Haxin Mainframes

A blog about stuff I do, find interesting, or want to blab about..

Python Min Heap and Comparators

You know what really grinds my gears?!? Not being able to easily create a min heap in Python 2.7.

Actually its not that bad. But it would be nice if you could specify a Comparator or something similar like Java. For example, check the TreeSet Class. The constructor takes an object the implements the Comparator interface which means that it acts like the Python magic method cmp.

This is awesome because you can easily specify how you want to compare the objects in your heap. Normally you probably just want to compare objects against one another. This makes sense in 90% of situations. However, in my super awesome DHT project I needed to keep a list of the top N number of nodes I had recieved from my queries in order. The order I needed was from smallest to largest DHT Distance deom myself to them.

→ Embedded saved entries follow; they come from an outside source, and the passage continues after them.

import Literature.NumberTheory.LFunctions.WeilTwoPrimeDeflM75YBase
import Literature.NumberTheory.LFunctions.WeilBlockRowsFast
import HarnessLib

/-!
# Deflated two-prime certificate (weilCertDeflM75Y): the Bessel block claim `Hp = C H Cᵀ` (parity 1), rows 30–34, fast check

`WeilCert.checkHpRowT` (linear traversals) instead of the indexed `checkHpRow` decide.  Pure proof file.
-/

noncomputable section

namespace Summit.RiemannHypothesis.RiemannHypothesis.Theorems.EvenWinsBeyondArch

open Literature.NumberTheory.LFunctions

set_option maxHeartbeats 0 in
/-- Fast kernel check of claim row 30 of `Hp = C H Cᵀ` (parity 1; linear traversals, triangular `C`). [folklore] -/
theorem checkHpRowT1_30_weilCertDeflM75Y : weilCertDeflM75YBase.checkHpRowT weilCertDeflM75YHpO 1 30 = true := by
  decide +kernel

/-- Claim row 30 of `Hp = C H Cᵀ` (parity 1), from the fast check. [folklore] -/
theorem checkHpRow1_30_weilCertDeflM75Y : weilCertDeflM75YBase.checkHpRow weilCertDeflM75YHpO 1 30 = true :=
  WeilCert.checkHpRow_of_T checkHpRowT1_30_weilCertDeflM75Y

set_option maxHeartbeats 0 in
/-- Fast kernel check of claim row 31 of `Hp = C H Cᵀ` (parity 1; linear traversals, triangular `C`). [folklore] -/
theorem checkHpRowT1_31_weilCertDeflM75Y : weilCertDeflM75YBase.checkHpRowT weilCertDeflM75YHpO 1 31 = true := by
  decide +kernel

/-- Claim row 31 of `Hp = C H Cᵀ` (parity 1), from the fast check. [folklore] -/
theorem checkHpRow1_31_weilCertDeflM75Y : weilCertDeflM75YBase.checkHpRow weilCertDeflM75YHpO 1 31 = true :=
  WeilCert.checkHpRow_of_T checkHpRowT1_31_weilCertDeflM75Y

set_option maxHeartbeats 0 in
/-- Fast kernel check of claim row 32 of `Hp = C H Cᵀ` (parity 1; linear traversals, triangular `C`). [folklore] -/
theorem checkHpRowT1_32_weilCertDeflM75Y : weilCertDeflM75YBase.checkHpRowT weilCertDeflM75YHpO 1 32 = true := by
  decide +kernel

/-- Claim row 32 of `Hp = C H Cᵀ` (parity 1), from the fast check. [folklore] -/
theorem checkHpRow1_32_weilCertDeflM75Y : weilCertDeflM75YBase.checkHpRow weilCertDeflM75YHpO 1 32 = true :=
  WeilCert.checkHpRow_of_T checkHpRowT1_32_weilCertDeflM75Y

set_option maxHeartbeats 0 in
/-- Fast kernel check of claim row 33 of `Hp = C H Cᵀ` (parity 1; linear traversals, triangular `C`). [folklore] -/
theorem checkHpRowT1_33_weilCertDeflM75Y : weilCertDeflM75YBase.checkHpRowT weilCertDeflM75YHpO 1 33 = true := by
  decide +kernel

/-- Claim row 33 of `Hp = C H Cᵀ` (parity 1), from the fast check. [folklore] -/
theorem checkHpRow1_33_weilCertDeflM75Y : weilCertDeflM75YBase.checkHpRow weilCertDeflM75YHpO 1 33 = true :=
  WeilCert.checkHpRow_of_T checkHpRowT1_33_weilCertDeflM75Y

set_option maxHeartbeats 0 in
/-- Fast kernel check of claim row 34 of `Hp = C H Cᵀ` (parity 1; linear traversals, triangular `C`). [folklore] -/
theorem checkHpRowT1_34_weilCertDeflM75Y : weilCertDeflM75YBase.checkHpRowT weilCertDeflM75YHpO 1 34 = true := by
  decide +kernel

/-- Claim row 34 of `Hp = C H Cᵀ` (parity 1), from the fast check. [folklore] -/
theorem checkHpRow1_34_weilCertDeflM75Y : weilCertDeflM75YBase.checkHpRow weilCertDeflM75YHpO 1 34 = true :=
  WeilCert.checkHpRow_of_T checkHpRowT1_34_weilCertDeflM75Y

end Summit.RiemannHypothesis.RiemannHypothesis.Theorems.EvenWinsBeyondArch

In the Kademlia DHT the distance between two nodes is calculated by XORing each ndoes id. Therefore, to find which of two nodes is closest to me I need to compare each nodes id after xoring it with my own.

The first idea that comes to mind is to just override my DHTPeer objects cmp method however that wouldn’t make sense in any other sitaution when I wanted to comapre two peers.

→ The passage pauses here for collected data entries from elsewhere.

/-!
# Crux `PrintCf2.RamifiedOffTYZOfFacts` (stmt-BirchSwinnertonDyer-20509), line `offtyz-v7`, LEAD cycle 13 (cruxlead-20509 g12):
# THE FIRST CELL WITH AN ODD COMPOSITE CM BLOCK `≡ 5 (mod 8)` — `n = 2rpq`, `r ≡ 3 (mod 4)`, `p ≡ 1 (mod 8)`, `q ≡ 5 (mod 8)`, `(−r/p) = (q/p) = 1`:
# the conductor-`2` Frobenius class display (ty2 p736109) supplies the witness `φ_p` on the block `pq ≡ 5 (mod 8)`

THEOREMS ONLY (no `def`, no named fact, no `sorry`), `--supports stmt-BirchSwinnertonDyer-20509` (item 23431 = C⁺, even three-prime sectors).

The divisors of `n = 2rpq` here: `≡ 6 (mod 8)` exactly `2r, 2rp, 2rq, n`; `≡ 5 (mod 8)` exactly `q` and the COMPOSITE block `pq`.  One Frobenius element
does all the work: `φ_p` (`p ≡ 1 (mod 8)`, Euler symbols `(−1/p) = (−2/p) = (−r/p) = (−q/p) = 1`) is trivial on `L_D(i)` for every block `D ∋ p` and is
non-trivial on `H_D` ((F5): `[𝔭_p] ≠ 1` in `Cl(𝒪_{K_D})`, conductor `4` on `D = n, 2rp` — g39's display — and conductor `2` on `D = pq` — ty2's p736109
`FrobeniusTwoValueBlockSpec` / `exists_frobenius_not_mem_of_clauses₂`); the block `2rq` enters only with the even coefficient `|𝓛(p)|` (`p ≡ 1 (mod 8)`),
`2r` is of the free shape `2·prime`, `q` is prime.  Hence the coefficient-aware square silence (p735302) and the even door give the LOWER HALF of C⁺.
§1 is a reusable witness toolkit: an automorphism fixing `i` and `√−p` for every prime `p ∣ D` is trivial on `L_D(i)` (induction on the divisor), the own
prime `q` of a Frobenius `φ_q` is recovered from `√−D` and the cofactor (square-freeness), so **a displayed `φ_q` with `q ≡ 1 (mod 4)` and all other Euler
symbols `+1` on the primes of `D` is `L_D(i)`-trivial** (`trivialOnL_of_frobenius_display`).
* `apply_sqrtNeg_eq_of_fix_primes`, `trivialOnL_of_fix_primes`, `trivialOnL_of_fix_primes_ne`, `trivialOnL_of_frobenius_display` (toolkit);
* `prime_dvd_two_rpq`, `divisors_two_rpq_five` (bookkeeping);
* `two_dvd_scriptL_two_rpq_five_of_valuePrinted₂`, ★ **`two_dvd_scriptL_two_rpq_five_of_facts :
  (tyz_cmPointRingClassFrobeniusValueData₂ ∧ thm11_parity_of_scriptL ∧ GZK) → ∀ n r p q, … → ∀ L, IsScriptL n L → 2 ∣ L`**.
Monsky: `s(n) = 3` on the cell (even matrix of `(r, p, q)` of rank `3`; LEAD computation, crux workfile `Lines/offtyz_v7_EvenTwoPrimes.md`).
Beyond-print theorem: YES (conditional on the three named facts).  BSD is not proved by any of this; no class is closed by this file.

References: [cite: TianYuanZhang2017, Thm. 1.1, §1 (p0002 L101–L110), §3.1 (p0011 L1–L73), Prop. 3.2 (1)(2), Thm. 3.5, Thm. 3.6 (1)(2), Lemma 3.18,
proof of Lemma 3.21 (p0020 L27–L63)]; [cite: Cox2013, §5.C Lemma 5.19, (5.20), (5.22), Thm. 5.23, Cor. 5.25, §9.A]; [cite: HeathBrown1994SelmerCongruentII,
§1, Appendix (Monsky)]; [cite: Darmon2004, Thm. 3.22].
-/

noncomputable section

In order to get around this I settled with using tuples.

I simply heappush a tuple of the metric (DHT distance) I want ot sort on and the object I really want to keep track of in the first place. This way I don’t need to mess with the object I want sorted in my heap and I can sort whichever way I want.

Here is an example of how I am using it:

#Part of a class from my project
class NodeListHeap(object):
    CONTACT_LIST_LENGTH = 5
    def __init__(self, dht_node_id):
        self.dht_node_id = dht_node_id
        self.node_heap = []

    def push(self, dht_peer):
        heappush(self.node_heap, (dht_dist(self.dht_node_id, dht_peer.id), dht_peer))

The first argument of heappush is the heap you are pushing on and then the second is the value. Since the comparison of tuple first compares the first value in the tuple the dht_dist becomes the value that is being compared for the value I want to store(the dht_peer object).